Il se présente sous la forme d’un téléphone tout à fait ordinaire, pour que l’agresseur ne puisse pas le reconnaitre. Mais il y a un numéro pré-enregistré : en appuyant sur une touche, la femme en danger est mise en relation avec Mondial Assistance, qui se charge de faire la levée de doutes, pour savoir si le téléphone ne s’est pas déclenché par erreur. Si la victime dit « j’ai peur, mon agresseur est en bas de chez moi », le téléassisteur appelle immédiatement la police. L’intérêt, c’est que les forces de l’ordre peuvent intervenir extrêmement rapidement.

Quelle est l’innovation principale du dispositif ?

Avant, on attendait que l’agresseur recommence et on punissait. La nouveauté, avec ce dispositif, c’est qu’on protège la femme avant la commission du nouveau fait de violence. Sur 158 femmes qui ont bénéficié du téléphone depuis quatre ans et demi en Seine-Saint-Denis, le département qui a été pilote dans ce domaine, il y a eu 100 interventions et 10 interpellations d’agresseurs. Les effets bénéfiques sont bien visibles, y compris pour les travailleurs sociaux, les associatifs et les magistrats qui travaillent en amont sur la situation de ces femmes. Avant ils se disaient « cette dame est en grand danger, mais comment la protéger ? ». Maintenant, ils ont un outil à disposition qui leur permet d’être plus performant dans leur mission. Nous avons aussi remarqué que l’attention portée aux femmes en danger dans le département est beaucoup plus importante qu’avant, notamment de la part des magistrats.

Au-delà du gadget technologique, le téléphone «grand danger» s’inscrit dans un dispositif plus global de lutte contre les violences faites aux femmes. Dans quelle mesure participe-t-il de ce processus ?

Le téléphone sort complètement les victimes de la solitude et de l’isolement dans lesquels elles se trouvent et qui les fragilisent. Savoir qu’elles pourront toujours obtenir de l’aide au bout du fil en cas de danger les apaise. On est face à des femmes qui sont dans une grande peur, avec un partenaire ou un ex-partenaire qui leur a dit « je vais te tuer », et elles savent qu’il pourrait passer à l’acte. Certaines femmes ne sortaient plus de chez elles, même pour aller jeter les poubelles. Mais grâce au téléphone, qu’elles emportent partout, elles sortent à nouveau. Bien sûr ce n’est pas une armure, ce n’est pas du 100%, mais si l’agresseur est en bas de chez elles, au coin de la rue, ou devant l’école des enfants, elles peuvent appeler. Et puis il y a d’autres numéros pré-enregistrés dans le téléphone, qui permettent de contacter des associations locales, lorsque la victime n’est pas en danger immédiat mais qu’elle est très angoissée.
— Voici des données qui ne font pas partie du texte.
import Summits.QuantumFields.BalabanUV.Beta.FP.TowerQN2RowCopies
import Summits.QuantumFields.BalabanUV.Beta.NVertexEvenBorderTorus

/-!
# `BalabanUV.Beta.FP.TowerQN2Row` — road «FP», binder row D1, ROUTE T (β1), (E4e²) PART 7: **THE END WRAPPER v5's SECOND-ORDER CONTENT ROW `hQN₂` AT ONE LABEL PAIR, FROM THE
# ROAD's DATA, MODULO ONE SCALAR LOCK ROW** — with (H) `TowerQN2RowCopies.Qprime2_symm_apply_eq_sum_sum_perF_dper_copies` on the left (`= (c²·r·r·Σ_full) ·` the double
# column-weighted sum `D(a,a′)`) and the row's PART 20 `NVertexEvenBorderTorus.perF_dper_wound_WN_evenHalf_inr_inl_eq_sum` on the right (on the multiplier–field block the
# periodised wound EVEN N-family is `−Pn.cB (n+2) ·` the SAME double sum — an2 g68 J-NOTE-11: mixed words zero, response word subtracted by the even half, the border bi-vertex
# table `compVh2Sˢ` = (H)'s packed `K₂ˢ` definitionally), v5's row «`½•(𝔔′₂f (r•e_a) (r•e_{a′}) + 𝔔′₂f (r•e_{a′}) (r•e_a)) = Ŵ♮_wound.sub fN e_F`» HOLDS under the single
# second-order LOCK ROW **`hcB : c²·r·r·Σ_full^{(n+2)} = −Pn.cB (n+2)`** (SPEC-54 §5; with #4's first-order lock `c·r·Σ_full = Pn.cVH (n+2)`: `Pn.cB (n+2) = −cVH²∕Σ_full`, the sign
# from `atw`) — the second-order twin of #4 `TowerQN1Row.hQN1_of_road_data`

WHY (journal l.67805 an2 J-NOTE-11, l.67814 road A-4, l.67818 INTENT-3, l.67819 an2 INTENT-7).  The junction of `hQN₂` (road `TowerQN2RowWound.hQN2_row_iff_junction`) is ONE
scalar identity once both sides are the same double sum: no left peel, no K1 contraction, no response-word match (those belong to the H row).
WHAT ([folklore] `Matrix`∕`Finset` bookkeeping BY NAME; no `def`, no `def … : Prop`, nothing cited, 0 sorry; (H) §2's letters VERBATIM): §1 **`hQN2_of_lock_of_reading`** — the row
from (H) + a DISPLAYED single-orientation torus reading `hWNμf` (EXACTLY PART 20's conclusion at `R := Roots.ctr Lc`, `P := Pn`, `j := n+1`, box `T`, `M′ := M`, labels
`(μN a, yN a; μN a′, yN a′)`, every multiplier row `p`) + `hcB` (`Matrix.ext`; (H); `hfN`; the reading; `← hcB`; the two double sums agree term by term by `rfl` on
`compVh2S ∕ symVh2KerSymAt ∕ Roots.ctr`); §2 **`hQN2_of_lock`** — the same with PART 20 CONSUMED BY NAME (`hM := towerTorus_fine_apply M n`): v5's `hQN₂ n (μN a) (yN a) (μN a′) (yN a′) B`
per box AS A THEOREM at the road's data modulo `hcB` alone.
WHAT THIS IS NOT: not the lock's VALUE (a junction condition on the free pin `Pn.cB (n+2)`, displayed); not the H row `hHN₂` (order-2 Hessian-table word, J-NOTE-10); not the
`∀ μ y ν y′` family form (`TowerQN2RowFamily`); nothing of Bałaban's asserted, valued or discharged; 0 estimates; 0∕4 row-D1 binders (hW, hR, D1Tel, D1Rep); ROOT M‴ p325680 ∕
P5c ∕ D6 untouched; NOT (C1), NOT (T-ID), NOT D1, NEVER «G-an2-4 closed», NOT BetaPertH, NOT continuum, NOT Clay.

HONEST DEPENDENCY (page 1, mandatory): continuum YM on T⁴ ⇐ BetaPertH ∧ nine spine estimates (0/9 proved); BetaPertH ⇐ (D1) ∧ (D4) ∧ CAP+tail;
G-an2-4 gates asym, D1 and NE2/3/4.  HONEST FRAMING (cell contract, verbatim): «discharging `BetaPertH` makes Bałaban's UV stability UNCONDITIONAL —
a real constructive-QFT result; it is NOT the continuum limit and NOT the Clay problem.»  ABSOLUTE RULE (cell charter, verbatim): «No internally-minted
statement may enter as a cited fact. Every hypothesis is either kernel-proved in this package or a verbatim quotation of a PUBLISHED theorem with page
reference. The manuscript(s) under audit are NOT citable for their own disputed steps — they are the thing under adjudication; programme-internal
(2001/route/tribunal) claims are never citable.»  Road «FP» OWNER, b2b-balaban-beta-d1-p3 gen 44, 2026-08-27.  No existing file touched.
-/

noncomputable section

open scoped BigOperators

namespace Summit.QuantumFields.BalabanUV.Beta.FP.TowerQN2Row

open Finset Matrix
open Literature.MathematicalPhysics.QuantumFieldTheory
open Literature.MathematicalPhysics.QuantumFieldTheory.Balaban1983to89
open Literature.MathematicalPhysics.QuantumFieldTheory.Balaban1983to89.Beta
open B4TorusKernel.MultiPeriod (translate)
open B5Prop11Plancherel (fine)
open B6Lemma24Torus (pbox)
open AffineAveraging (Site box toSite)
open AveragingContoursRooted (ctr ctrOff)
open AveragingHessianKernels (packVH)
open ExpKernelCalculus (MKer)
open OneStepResolventKernel (Fib)
open Summit.QuantumFields.BalabanUV.Beta.TameKernelCalculus (trK)
open Summit.QuantumFields.BalabanUV.Beta.BorderedHessian (sgnK)
open Summit.QuantumFields.BalabanUV.Beta.BorderedHessian (stepScale)
open Summit.QuantumFields.BalabanUV.Beta.SymAveragingHessianCounts (symLinKerAt symVhKerAt)
open Summit.QuantumFields.BalabanUV.Beta.SymAveragingMixedJetTables (symVh2KerAt)
open Summit.QuantumFields.BalabanUV.Beta.CompositeVertexKernelRec (compVH2Ker compVh2S)
open Summit.QuantumFields.BalabanUV.Beta.CompositeVertexKernelBoundsTwoSym (symVh2KerSymAt)
open Summit.QuantumFields.BalabanUV.Beta.CompositeOneShotJetData (Roots Pins AN WN)
open Summit.QuantumFields.BalabanUV.Beta.FP.KernelPeriodisationFib (Idx perF)
open Summit.QuantumFields.BalabanUV.Beta.FP.KernelPeriodisationFibLoc (dper)
open Summit.QuantumFields.BalabanUV.Beta.FP.TorusGaugeCovariance (tgrad)
open Summit.QuantumFields.BalabanUV.Beta.FP.TorusGaugeCovariancePairing (wrapPt)
open Summit.QuantumFields.BalabanUV.Beta.FP.TorusCompositeObjects (towerTorus)
open Summit.QuantumFields.BalabanUV.Beta.FP.TorusCompositeCovariance (itRoot)
open Summit.QuantumFields.BalabanUV.Beta.FP.TorusCompositeObjectsG (compRowsSym)
open Summit.QuantumFields.BalabanUV.Beta.FP.TorusCompositeCovarianceOneSym (compIns₁Sym)
open Summit.QuantumFields.BalabanUV.Beta.FP.TorusCompositeCovarianceTwoPolarSym (compIns₂₂Sym)
open Summit.QuantumFields.BalabanUV.Beta.FP.TowerQN2RowCopies (towerTorus_fine_apply Qprime2_symm_apply_eq_sum_sum_perF_dper_copies)
open Summit.QuantumFields.BalabanUV.Beta.NVertexEvenBorderTorus (perF_dper_wound_WN_evenHalf_inr_inl_eq_sum)

section Row

variable {Lc : ℕ} [NeZero Lc] (M : Fin (3 + 1) → ℕ) [∀ μ, NeZero (M μ)] (n : ℕ) (c : ℝ) (Pn : Pins)
  -- (H) `TowerQN2RowCopies` §2's letters VERBATIM: the slot map, the root, the labels, #6's 𝔔-side namings, the pinned directions
variable (fN : (↥(pbox M) × Fin (3 + 1)) → Idx (towerTorus Lc (fine Lc M) (n + 1)) (Fib 3))
  (hfN : ∀ a : ↥(pbox M) × Fin (3 + 1),
    fN a = (wrapPt (towerTorus Lc (fine Lc M) (n + 1)) (((Lc ^ (n + 1 + 1) : ℕ) : ℤ) • (a.1 : Site (3 + 1))), Sum.inr a.2))
variable (hc : ctrOff (3 + 1) Lc ∈ box (3 + 1) Lc)
  {κ : Type*} [Fintype κ] [DecidableEq κ] (yN : κ → Site (3 + 1)) (μN : κ → Fin (3 + 1))
  (hv : (κ → ℝ) → (↥(pbox (towerTorus Lc (fine Lc M) (n + 1))) × Fin (3 + 1) → ℝ))
  (hhvl : ∀ (r : ℝ) (x y : κ → ℝ), hv (r • x + y) = r • hv x + hv y)
  (lv : (κ → ℝ) → ↥(pbox (towerTorus Lc (fine Lc M) (n + 1))) → ℝ)
  (hlv : ∀ (r : ℝ) (x y : κ → ℝ), lv (r • x + y) = r • lv x + lv y)
  (hJW : ∀ (a : κ) (b : ↥(pbox (towerTorus Lc (fine Lc M) (n + 1))) × Fin (3 + 1)), hv (Pi.single a 1) b
      = perF (towerTorus Lc (fine Lc M) (n + 1)) (AN (Roots.ctr Lc) (n + 1)) (b.1, Sum.inl b.2)
          (wrapPt (towerTorus Lc (fine Lc M) (n + 1)) (((Lc ^ (n + 1 + 1) : ℕ) : ℤ) • yN a), Sum.inr (μN a))
        - ∑ s : ↥(pbox (towerTorus Lc (fine Lc M) (n + 1))), tgrad (towerTorus Lc (fine Lc M) (n + 1)) (b.1, Sum.inl b.2) s * lv (Pi.single a 1) s)
  (𝔔₀ : Matrix ((↥(pbox M) × Fin (3 + 1))) (↥(pbox (towerTorus Lc (fine Lc M) (n + 1))) × Fin (3 + 1)) ℝ)
  (h𝔔₀' : 𝔔₀ = (compRowsSym Lc M (fun i : ℕ => n + 1 - (i - 1)) (fun _ : ℕ => ctrOff (3 + 1) Lc) (n + 1 + 1) :
      Matrix ((↥(pbox M) × Fin (3 + 1))) (↥(pbox (towerTorus Lc (fine Lc M) (n + 1))) × Fin (3 + 1)) ℝ))
  (𝔔₁f : (κ → ℝ) → Matrix ((↥(pbox M) × Fin (3 + 1))) (↥(pbox (towerTorus Lc (fine Lc M) (n + 1))) × Fin (3 + 1)) ℝ)
  (h𝔔₁' : ∀ v, 𝔔₁f v = c • compIns₁Sym Lc M (fun i : ℕ => n + 1 - (i - 1)) (fun _ : ℕ => ctrOff (3 + 1) Lc) (n + 1 + 1) (hv v))
  (𝔔₂f : (κ → ℝ) → (κ → ℝ) → Matrix ((↥(pbox M) × Fin (3 + 1))) (↥(pbox (towerTorus Lc (fine Lc M) (n + 1))) × Fin (3 + 1)) ℝ)
  (h𝔔₂' : ∀ v v', (1 / 2 : ℝ) • (𝔔₂f v v' + 𝔔₂f v' v)
    = c ^ 2 • compIns₂₂Sym Lc M (fun i : ℕ => n + 1 - (i - 1)) (fun _ : ℕ => ctrOff (3 + 1) Lc) (n + 1 + 1) (hv v) (hv v'))
  (Xbf : (κ → ℝ) → Matrix ((↥(pbox M) × Fin (3 + 1))) ((↥(pbox M) × Fin (3 + 1))) ℝ)
  (hXbf : ∀ v, Xbf v = c • Matrix.diagonal (fun a : (↥(pbox M) × Fin (3 + 1)) =>
    lv v (itRoot Lc M (fun _ : ℕ => ctrOff (3 + 1) Lc) (fun _ => hc) (n + 1 + 1) a.1)))
  (𝔔'₂f : (κ → ℝ) → (κ → ℝ) → Matrix ((↥(pbox M) × Fin (3 + 1))) (↥(pbox (towerTorus Lc (fine Lc M) (n + 1))) × Fin (3 + 1)) ℝ)
  (h𝔔'₂f : ∀ v v', 𝔔'₂f v v' = Xbf v * Xbf v' * 𝔔₀ + (Xbf v * 𝔔₁f v' + Xbf v * 𝔔₀ * (-(c • Matrix.diagonal (fun b : (↥(pbox (towerTorus Lc (fine Lc M) (n + 1))) × Fin (3 + 1)) => lv v' b.1))))
      + ((Xbf v * 𝔔₁f v' + Xbf v * 𝔔₀ * (-(c • Matrix.diagonal (fun b : (↥(pbox (towerTorus Lc (fine Lc M) (n + 1))) × Fin (3 + 1)) => lv v' b.1)))) + (𝔔₂f v v' + 𝔔₁f v * (-(c • Matrix.diagonal (fun b : (↥(pbox (towerTorus Lc (fine Lc M) (n + 1))) × Fin (3 + 1)) => lv v' b.1))) + (𝔔₁f v * (-(c • Matrix.diagonal (fun b : (↥(pbox (towerTorus Lc (fine Lc M) (n + 1))) × Fin (3 + 1)) => lv v' b.1))) + 𝔔₀ * ((-(c • Matrix.diagonal (fun b : (↥(pbox (towerTorus Lc (fine Lc M) (n + 1))) × Fin (3 + 1)) => lv v b.1))) * (-(c • Matrix.diagonal (fun b : (↥(pbox (towerTorus Lc (fine Lc M) (n + 1))) × Fin (3 + 1)) => lv v' b.1))))))))
  (r : ℝ) (a a' : κ)
  -- THE SECOND-ORDER LOCK ROW on the free pin `Pn.cB (n+2)` (SPEC-54 §5; J-NOTE-11)
  (hcB : c ^ 2 * r * r * ∏ ℓ ∈ range (n + 1 + 1), (stepScale 3 Lc ℓ * ((box (3 + 1) Lc).card : ℝ)) = -(Pn.cB (n + 1 + 1)))

/-! ## §1 From a displayed single-orientation torus reading (PART 20's shape) -/

omit [Fintype κ] in
include hfN hhvl hlv hJW h𝔔₀' h𝔔₁' h𝔔₂' hXbf h𝔔'₂f hcB in
/-- [folklore] **`hQN2_of_lock_of_reading` — v5's ROW `hQN₂` AT THE LABEL PAIR `(μN a, yN a; μN a′, yN a′)`, PER BOX, FROM THE ROAD's DATA AND A DISPLAYED READING**: for #6's letters,
the slot map `fN`, the single-orientation torus reading `hWNμf` of the wound even family's multiplier–field block (the row's PART 20, displayed in its exact shape) and the lock `hcB`,
`½•(𝔔′₂f (r•e_a) (r•e_{a′}) + 𝔔′₂f (r•e_{a′}) (r•e_a)) = (perF T (dper T (x w ↦ Σ'_e WN♮ (μN a) (yN a) (μN a′) (translate M (yN a′) e) x w))).submatrix fN e_F`. -/
theorem hQN2_of_lock_of_reading
    (hWNμf : ∀ (p q : ↥(pbox (towerTorus Lc (fine Lc M) (n + 1)))) (m₁ β : Fin (3 + 1)),
      perF (towerTorus Lc (fine Lc M) (n + 1)) (dper (towerTorus Lc (fine Lc M) (n + 1))
          (fun X Z i₁ i₂ => ∑' e : Site (3 + 1), ((1 / 2 : ℝ) • (WN (Roots.ctr Lc) Pn (n + 1) (μN a) (yN a) (μN a') (translate M (yN a') e)
            + sgnK (trK (WN (Roots.ctr Lc) Pn (n + 1) (μN a) (yN a) (μN a') (translate M (yN a') e))))) X Z i₁ i₂)) (p, Sum.inr m₁) (q, Sum.inl β)
        = -(Pn.cB (n + 1 + 1)) * (∑ b : ↥(pbox (towerTorus Lc (fine Lc M) (n + 1))) × Fin (3 + 1), ∑ b' : ↥(pbox (towerTorus Lc (fine Lc M) (n + 1))) × Fin (3 + 1),
          (perF (towerTorus Lc (fine Lc M) (n + 1)) (AN (Roots.ctr Lc) (n + 1)) (b.1, Sum.inl b.2) (wrapPt (towerTorus Lc (fine Lc M) (n + 1)) (((Lc ^ (n + 1 + 1) : ℕ) : ℤ) • (yN a)), Sum.inr (μN a))
            * perF (towerTorus Lc (fine Lc M) (n + 1)) (AN (Roots.ctr Lc) (n + 1)) (b'.1, Sum.inl b'.2) (wrapPt (towerTorus Lc (fine Lc M) (n + 1)) (((Lc ^ (n + 1 + 1) : ℕ) : ℤ) • (yN a')), Sum.inr (μN a')))
            • perF (towerTorus Lc (fine Lc M) (n + 1)) (dper (towerTorus Lc (fine Lc M) (n + 1)) (fun x z a c => ∑' e : Site (3 + 1),
                (compVh2S (fun _ : ℕ => symLinKerAt (toSite (Roots.ctr Lc).r) Lc) (fun _ : ℕ => symVhKerAt (toSite (Roots.ctr Lc).r) Lc) (fun _ : ℕ => symVh2KerSymAt (toSite (Roots.ctr Lc).r) Lc) Lc (n + 1 + 1)) b.2 (b.1 : Site (3 + 1)) b'.2 (translate (towerTorus Lc (fine Lc M) (n + 1)) (b'.1 : Site (3 + 1)) e) x z a c)))
          (p, Sum.inr m₁) (q, Sum.inl β)) :
    (1 / 2 : ℝ) • (𝔔'₂f (r • (Pi.single a (1 : ℝ) : κ → ℝ)) (r • (Pi.single a' (1 : ℝ) : κ → ℝ))
          + 𝔔'₂f (r • (Pi.single a' (1 : ℝ) : κ → ℝ)) (r • (Pi.single a (1 : ℝ) : κ → ℝ)))
      = (perF (towerTorus Lc (fine Lc M) (n + 1)) (dper (towerTorus Lc (fine Lc M) (n + 1))
          (fun X Z i₁ i₂ => ∑' e : Site (3 + 1), ((1 / 2 : ℝ) • (WN (Roots.ctr Lc) Pn (n + 1) (μN a) (yN a) (μN a') (translate M (yN a') e)
            + sgnK (trK (WN (Roots.ctr Lc) Pn (n + 1) (μN a) (yN a) (μN a') (translate M (yN a') e))))) X Z i₁ i₂))).submatrix fN
          (fun b : ↥(pbox (towerTorus Lc (fine Lc M) (n + 1))) × Fin (3 + 1) => ((b.1, Sum.inl b.2) : Idx (towerTorus Lc (fine Lc M) (n + 1)) (Fib 3))) := by
  refine Matrix.ext fun p q => ?_
  obtain ⟨x, κ₀⟩ := p
  obtain ⟨z, β⟩ := q
  rw [Qprime2_symm_apply_eq_sum_sum_perF_dper_copies M n c fN hfN hc yN μN hv hhvl lv hlv hJW 𝔔₀ h𝔔₀' 𝔔₁f h𝔔₁' 𝔔₂f h𝔔₂' Xbf hXbf 𝔔'₂f h𝔔'₂f r a a' x κ₀ z β,
    Matrix.submatrix_apply, hfN (x, κ₀), hWNμf, ← hcB]
  simp only [Matrix.sum_apply, Matrix.smul_apply, smul_eq_mul]
  refine congrArg (HMul.hMul _) (Finset.sum_congr rfl fun b _ => Finset.sum_congr rfl fun b' _ => ?_)
  rw [mul_assoc]
  rfl

/-! ## §2 With the row's PART 20 consumed by name -/

omit [Fintype κ] in
include hfN hhvl hlv hJW h𝔔₀' h𝔔₁' h𝔔₂' hXbf h𝔔'₂f hcB in
/-- [folklore] **`hQN2_of_lock` — v5's ROW `hQN₂ n (μN a) (yN a) (μN a′) (yN a′) B` PER BOX IS A THEOREM AT THE ROAD's DATA MODULO THE LOCK ROW `hcB` ALONE**
(`hQN2_of_lock_of_reading` fed an2 PART 20 `NVertexEvenBorderTorus.perF_dper_wound_WN_evenHalf_inr_inl_eq_sum` at `hM := towerTorus_fine_apply M n`). -/
theorem hQN2_of_lock :
    (1 / 2 : ℝ) • (𝔔'₂f (r • (Pi.single a (1 : ℝ) : κ → ℝ)) (r • (Pi.single a' (1 : ℝ) : κ → ℝ))
          + 𝔔'₂f (r • (Pi.single a' (1 : ℝ) : κ → ℝ)) (r • (Pi.single a (1 : ℝ) : κ → ℝ)))
      = (perF (towerTorus Lc (fine Lc M) (n + 1)) (dper (towerTorus Lc (fine Lc M) (n + 1))
          (fun X Z i₁ i₂ => ∑' e : Site (3 + 1), ((1 / 2 : ℝ) • (WN (Roots.ctr Lc) Pn (n + 1) (μN a) (yN a) (μN a') (translate M (yN a') e)
            + sgnK (trK (WN (Roots.ctr Lc) Pn (n + 1) (μN a) (yN a) (μN a') (translate M (yN a') e))))) X Z i₁ i₂))).submatrix fN
          (fun b : ↥(pbox (towerTorus Lc (fine Lc M) (n + 1))) × Fin (3 + 1) => ((b.1, Sum.inl b.2) : Idx (towerTorus Lc (fine Lc M) (n + 1)) (Fib 3))) :=
  hQN2_of_lock_of_reading M n c Pn fN hfN hc yN μN hv hhvl lv hlv hJW 𝔔₀ h𝔔₀' 𝔔₁f h𝔔₁' 𝔔₂f h𝔔₂' Xbf hXbf 𝔔'₂f h𝔔'₂f r a a' hcB
    (fun p q m₁ β => perF_dper_wound_WN_evenHalf_inr_inl_eq_sum (Roots.ctr Lc) Pn (n + 1) (towerTorus Lc (fine Lc M) (n + 1)) (towerTorus_fine_apply M n)
      (μN a) (yN a) (μN a') (yN a') p q m₁ β)

end Row

end Summit.QuantumFields.BalabanUV.Beta.FP.TowerQN2Row

end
Le dispositif, d’une durée de six mois, est renouvelable une seule fois en Seine-Saint-Denis, pourquoi ?

Le téléphone ne doit pas devenir un doudou et l’objectif est bien de leur permettre de sortir de la violence. Nous avons estimé que deux fois six mois, c’était à peu près le temps nécessaire pour régler la situation sociale et judiciaire des femmes victimes. Mais dans le volet «violences faites aux femmes» de la loi pour l’égalité entre les femmes et les hommes, promulguée en juillet, il est seulement indiqué que le dispositif est renouvelable, sans autre précision, ce qui laisse une marge de manœuvre au procureur.